Source data Start Marker
import Summits.Parity.GeneralizedHardyLittlewood.Theorems.LiouvilleShiftedTablesDefs
import Summits.Parity.GeneralizedHardyLittlewood.Theorems.TypeI2Dilated.Negative.LogPowerBias
import Literature.NumberTheory.Sieve.DivisorPowerSums
import Literature.NumberTheory.Sieve.FouvryTenenbaumLiouvilleProofs
import Literature.NumberTheory.Sieve.DispersionAssemblyLemmas

/-!
# Bombieri–Vinogradov for `λ` in family form (line `peel-to-drappeau`, crux `TypeI2Dilated`)

Route `LiouvilleShiftedTables` (Parity / GeneralizedHardyLittlewood).  The route decl `BVLiouville`
(`Summit.Parity.GeneralizedHardyLittlewood.Theses.LiouvilleShiftedTables.BVLiouville`) bounds, for every
`ε, A > 0` and all large `x`, ONE class sum per modulus:
`∑_{d ≤ x^{1/2-ε}} |∑_{n ≤ y_d/d} λ(d n + c_d)| ≤ C x/(log x)^A` for arbitrary choice functions
`c_d ∈ [0, d)`, `y_d ∈ [0, x]`.

The main theorem `family_bv` of this file is the FAMILY FORM used by the main-term assembly: a finite family
`(M i, z i, H i)_{i ∈ T}` of moduli `1 ≤ M i ≤ x^{1/2-ε}`, classes `z i (mod M i)` and heights `H i ≤ x`, in
which a modulus `m` occurs at most `τ(m)^k` times, satisfies
`∑_{i ∈ T} |∑_{t ≤ H i, t ≡ z i (M i)} λ(t)| ≤ C x/(log x)^A`.

Proof (classical).
1. One class (`FamilyBV.abs_clsSum_le_one_add`): with `a = z % m` and `U = (H - a)/m`, the class
   `t ≡ z (mod m)`, `1 ≤ t ≤ H` consists of `t = a` (at most one term) and `t = m n + a`, `1 ≤ n ≤ U`, so
   `|class sum| ≤ 1 + |∑_{n ≤ U} λ(m n + a)|`, a `BVLiouville` summand at `(d, c_d, y_d) = (m, a, m U)`;
   and trivially `|class sum| ≤ H/m + 1` (`FamilyBV.abs_clsSum_le`).
2. Fibres (`FamilyBV.exists_perModulus`): for each modulus `m` pick a maximiser of `|class sum|` over the
   fibre `{i : M i = m}`; its value `s m` satisfies both bounds of 1, and the fibre contributes `≤ τ(m)^k s m`.
3. Cauchy–Schwarz: `∑_m τ(m)^k s m ≤ (∑_m τ(m)^{2k} s m)^{1/2} (∑_m s m)^{1/2}`, where
   `∑_{m ≤ D} τ(m)^{2k} s m ≤ 2x ∑_{m ≤ D} τ(m)^{2k}/m ≤ 2 C_{2k} x (log x)^{2^{2k+1}}`
   (`Literature.NumberTheory.Sieve.exists_sum_sigma_zero_pow_div_le`) and
   `∑_{m ≤ D} s m ≤ D + C_b x/(log x)^{A'}` by `BVLiouville` at `(ε, A')`, `A' = 2A + 2^{2k+1}`;
   `D ≤ x^{1/2} ≤ x/(log x)^{A'}` for large `x` (`Negative.exists_log_rpow_le`).  The product is
   `(2 C_{2k} (1 + |C_b|))^{1/2} x/(log x)^A`.
[this line: Lines/peel-to-drappeau.md]
-/

noncomputable section

namespace Summit.Parity.GeneralizedHardyLittlewood.Cruxes.TypeI2Dilated.PeelToDrappeau

open Finset Real
open scoped ArithmeticFunction.sigma
open Literature.NumberTheory.Sieve
open Summit.Parity.GeneralizedHardyLittlewood.Theses.LiouvilleShiftedTables (BVLiouville)

namespace FamilyBV

/-! ### One residue class -/

/-- The class sum `∑_{1 ≤ t ≤ Hh, t ≡ z (mod m)} λ(t)` (the summand of the family form). [this line] -/
def clsSum (m z Hh : ℕ) : ℝ :=
  ∑ t ∈ (Icc 1 Hh).filter (fun t : ℕ => (t : ZMod m) = ((z : ℕ) : ZMod m)),
    (ArithmeticFunction.liouville t : ℝ)

/-- `|λ(n)| ≤ 1` (`λ(0) = 0`). [folklore] -/
theorem abs_liouville_le_one (n : ℕ) : |(ArithmeticFunction.liouville n : ℝ)| ≤ 1 := by
  rcases eq_or_ne n 0 with rfl | hn
  · simp
  · rw [ArithmeticFunction.liouville_apply hn]
    push_cast
    rw [abs_pow, abs_neg, abs_one, one_pow]

/-- `|∑_{t ∈ s} λ(t)| ≤ #s`. [folklore] -/
theorem abs_sum_liouville_le_card (s : Finset ℕ) :
    |∑ t ∈ s, (ArithmeticFunction.liouville t : ℝ)| ≤ s.card := by
  calc |∑ t ∈ s, (ArithmeticFunction.liouville t : ℝ)|
      ≤ ∑ t ∈ s, |(ArithmeticFunction.liouville t : ℝ)| := Finset.abs_sum_le_sum_abs _ _
    _ ≤ ∑ _t ∈ s, (1 : ℝ) := Finset.sum_le_sum fun t _ => abs_liouville_le_one t
    _ = s.card := by simp

/-- Trivial bound: `|∑_{t ≤ Hh, t ≡ z (m)} λ(t)| ≤ Hh/m + 1`. [folklore] -/
theorem abs_clsSum_le (m z Hh : ℕ) : |clsSum m z Hh| ≤ (Hh : ℝ) / m + 1 := by
  unfold clsSum
  refine (abs_sum_liouville_le_card _).trans ?_
  calc (((Icc 1 Hh).filter (fun t : ℕ => (t : ZMod m) = ((z : ℕ) : ZMod m))).card : ℝ)
      ≤ ((Hh / m + 1 : ℕ) : ℝ) := by
        exact_mod_cast FTLiouville.card_filter_natCast_eq_le ((z : ℕ) : ZMod m) Hh
    _ ≤ (Hh : ℝ) / m + 1 := by
        push_cast
        gcongr
        exact Nat.cast_div_le

/-- The class `t ≡ z (mod m)` is the class `t ≡ z % m [MOD m]`. [folklore] -/
theorem filter_natCast_eq (m z Hh : ℕ) :
    (Icc 1 Hh).filter (fun t : ℕ => (t : ZMod m) = ((z : ℕ) : ZMod m)) =
      (Icc 1 Hh).filter (fun t : ℕ => t ≡ z % m [MOD m]) := by
  refine Finset.filter_congr fun t _ => ?_
  rw [ZMod.natCast_eq_natCast_iff]
  exact ⟨fun h => h.trans (Nat.mod_modEq z m).symm, fun h => h.trans (Nat.mod_modEq z m)⟩

/-- One class as a Bombieri–Vinogradov prefix: with `a = z % m`, `U = (Hh - a)/m`,
`|∑_{t ≤ Hh, t ≡ z (m)} λ(t)| ≤ 1 + |∑_{1 ≤ n ≤ U} λ(m n + a)|`. [folklore] -/
theorem abs_clsSum_le_one_add {m : ℕ} (hm : 1 ≤ m) (z Hh : ℕ) :
    |clsSum m z Hh| ≤ 1 + |∑ n ∈ Icc 1 ((Hh - z % m) / m),
      (ArithmeticFunction.liouville (Int.toNat ((m : ℤ) * n + ((z % m : ℕ) : ℤ))) : ℝ)| := by
  have ha : z % m < m := Nat.mod_lt z hm
  unfold clsSum
  rw [filter_natCast_eq, DispersionAssembly.sum_Icc_filter_modEq _ hm ha]
  refine (abs_add_le _ _).trans (add_le_add ?_ (le_of_eq ?_))
  · split_ifs
    · exact abs_liouville_le_one _
    · simp
  · refine congrArg _ (Finset.sum_congr rfl fun n _ => ?_)
    rw [← Nat.cast_mul, ← Nat.cast_add, Int.toNat_natCast]

/-! ### One modulus: the maximiser of a fibre and its Bombieri–Vinogradov data -/

/-- Per modulus `m ≥ 1`: a common bound `s` for the class sums of a finite family of classes `mod m` with
heights `≤ x`, which is `≤ x/m + 1` and `≤ 1 + (a BVLiouville summand at modulus m)` for some admissible
class `c ∈ [0, m)` and height `y ∈ [0, x]` (the data of a maximiser; `s = c = y = 0` for the empty
family). [this line] -/
theorem exists_perModulus {ι : Type*} (F : Finset ι) (z H : ι → ℕ) {m : ℕ} (hm : 1 ≤ m) {x : ℝ}
    (hx : 0 ≤ x) (hH : ∀ i ∈ F, (H i : ℝ) ≤ x) :
    ∃ s : ℝ, ∃ c : ℤ, ∃ y : ℝ, 0 ≤ s ∧ 0 ≤ c ∧ c < m ∧ 0 ≤ y ∧ y ≤ x ∧
      (∀ i ∈ F, |clsSum m (z i) (H i)| ≤ s) ∧ s ≤ x / m + 1 ∧
      s ≤ 1 + |∑ n ∈ Icc 1 ⌊y / m⌋₊,
        (ArithmeticFunction.liouville (Int.toNat ((m : ℤ) * n + c)) : ℝ)| := by
  by_cases hne : F.Nonempty
  · obtain ⟨i, hi, hmax⟩ := Finset.exists_max_image F (fun i => |clsSum m (z i) (H i)|) hne
    have hm0 : (m : ℝ) ≠ 0 := by positivity
    set a : ℕ := z i % m with ha
    set U : ℕ := (H i - a) / m with hU
    have hUH : m * U ≤ H i := (Nat.mul_div_le _ _).trans (Nat.sub_le _ _)
    have hy : ((m * U : ℕ) : ℝ) ≤ x := (le_trans (by exact_mod_cast hUH) (hH i hi))
    refine ⟨|clsSum m (z i) (H i)|, (a : ℤ), ((m * U : ℕ) : ℝ), abs_nonneg _, by positivity,
      by exact_mod_cast Nat.mod_lt _ hm, by positivity, hy, hmax, ?_, ?_⟩
    · refine (abs_clsSum_le _ _ _).trans ?_
      gcongr
      exact hH i hi
    · have hfl : ⌊((m * U : ℕ) : ℝ) / m⌋₊ = U := by
        rw [Nat.cast_mul, mul_div_cancel_left₀ _ hm0, Nat.floor_natCast]
      rw [hfl]
      exact abs_clsSum_le_one_add hm _ _
  · refine ⟨0, 0, 0, le_rfl, le_rfl, by exact_mod_cast hm, le_rfl, hx, ?_, by positivity,
      by positivity⟩
    intro i hi
    exact absurd ⟨i, hi⟩ hne

/-! ### Numerics -/

/-- `√(C₁ x L^P) · √(C₂ x / L^{2A+P}) = √(C₁ C₂) · x / L^A` for `L > 0`, `x ≥ 0`. [folklore] -/
theorem sqrt_mul_sqrt_eq {C₁ C₂ x L A : ℝ} (P : ℕ) (hC₁ : 0 ≤ C₁) (hC₂ : 0 ≤ C₂) (hx : 0 ≤ x)
    (hL : 0 < L) :
    Real.sqrt (C₁ * x * L ^ P) * Real.sqrt (C₂ * x / L ^ (2 * A + P)) =
      Real.sqrt (C₁ * C₂) * x / L ^ A := by
  have hP1 : 0 ≤ C₁ * x * L ^ P := by positivity
  rw [← Real.sqrt_mul hP1]
  have hLsplit : L ^ (2 * A + P) = (L ^ A) ^ 2 * L ^ P := by
    rw [show (2 : ℝ) * A + (P : ℝ) = A + A + (P : ℝ) by ring, Real.rpow_add hL, Real.rpow_add hL,
      Real.rpow_natCast]
    ring
  have hLA0 : L ^ A ≠ 0 := (Real.rpow_pos_of_pos hL A).ne'
  have hLP : L ^ P ≠ 0 := pow_ne_zero _ hL.ne'
  have hsq : C₁ * x * L ^ P * (C₂ * x / L ^ (2 * A + P)) =
      (Real.sqrt (C₁ * C₂) * x / L ^ A) ^ 2 := by
    rw [hLsplit, div_pow, mul_pow, Real.sq_sqrt (by positivity)]
    field_simp
  rw [hsq, Real.sqrt_sq (by positivity)]
/-
certnum — RQ-016 SMIB post-fault kernel replay (client pub/gridfusion, LADDER-GRIDFUSION G1-cct): KERNEL REPLAY, stage checks 28–29 of 39 (kernel lane).  NOT a certification of any client number.
-/
import Literature.Computation.Certificates.CapOdeDoubletonReplayPostFaultData
import HarnessLib

/-!
# RQ-016 SMIB post-fault kernel replay (client pub/gridfusion, LADDER-GRIDFUSION G1-cct) — stage checks 28–29 of 39

One theorem per stage `j`: `EDStage.stepCheck` of stage `j` against node `j + 1` (node 39 = the final node) —
the state and variational high-order enclosure tests over `W_j`, `W_j` non-degenerate, centre `∈ W_j`, the point
certificate of the centre, hull `⊆ W_j`, the exact inverse `Q′B′ = 1`, the `C¹`-Lohner rearrangement box `⊆ [R′]` —
nine conjuncts, one `decide +kernel` each (≈ 75–135 s of kernel time per stage).  Stated literally in the hypothesis
shape of `EDChainCert.check_of_forall` so MAIN assembles them by `exact`.  Data: `CapOdeDoubletonReplayPostFaultData.lean`.  Kernel replay of a
cap-ode-cert/2 instance; NOT a certification of any client number.
-/

open Set NonemptyInterval Matrix
open scoped Pointwise
open Literature.Analysis.ValidatedNumerics Literature.Analysis.ValidatedNumerics.ITaylor
open Literature.Analysis.ODE Literature.Analysis.ODE.FExpr

namespace Literature.Computation.Certificates.CapOdeDoubletonReplay

set_option maxHeartbeats 0 in
/-- Stage 28 of 39 checks against node 29 (`[τ_28, τ_29] = [5733/16384, 23751/65536]`). [cite: MrozekZgliczynski2000, Lemma 8.5] -/
theorem smibK13PostFault_stage28 :
    (smibK13PostFaultChain.stageAt 28).stepCheck smibK13PostFaultChain.field smibK13PostFaultChain.cfg smibK13PostFaultChain.r0 (smibK13PostFaultChain.nodeAt (28 + 1)) = true := by
  simp only [EDStage.stepCheck, EMVStepCert.check, EVarStepCert.check, Bool.and_eq_true]
  exact ⟨⟨⟨⟨⟨⟨⟨⟨by decide +kernel, by decide +kernel⟩, by decide +kernel⟩, by decide +kernel⟩, by decide +kernel⟩, by decide +kernel⟩,
    by decide +kernel⟩, by decide +kernel⟩, by decide +kernel⟩

set_option maxHeartbeats 0 in
/-- Stage 29 of 39 checks against node 30 (`[τ_29, τ_30] = [23751/65536, 12285/32768]`). [cite: MrozekZgliczynski2000, Lemma 8.5] -/
theorem smibK13PostFault_stage29 :
    (smibK13PostFaultChain.stageAt 29).stepCheck smibK13PostFaultChain.field smibK13PostFaultChain.cfg smibK13PostFaultChain.r0 (smibK13PostFaultChain.nodeAt (29 + 1)) = true := by
  simp only [EDStage.stepCheck, EMVStepCert.check, EVarStepCert.check, Bool.and_eq_true]
  exact ⟨⟨⟨⟨⟨⟨⟨⟨by decide +kernel, by decide +kernel⟩, by decide +kernel⟩, by decide +kernel⟩, by decide +kernel⟩, by decide +kernel⟩,
    by decide +kernel⟩, by decide +kernel⟩, by decide +kernel⟩

end Literature.Computation.Certificates.CapOdeDoubletonReplay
Source data End Marker
→ **What to do**: The answer consists of the lines above that include the word "CapOdeDoubletonReplayPostFaultData", each copied exactly.

→ **Expected answer**:
import Literature.Computation.Certificates.CapOdeDoubletonReplayPostFaultData
shape of `EDChainCert.check_of_forall` so MAIN assembles them by `exact`.  Data: `CapOdeDoubletonReplayPostFaultData.lean`.  Kernel replay of a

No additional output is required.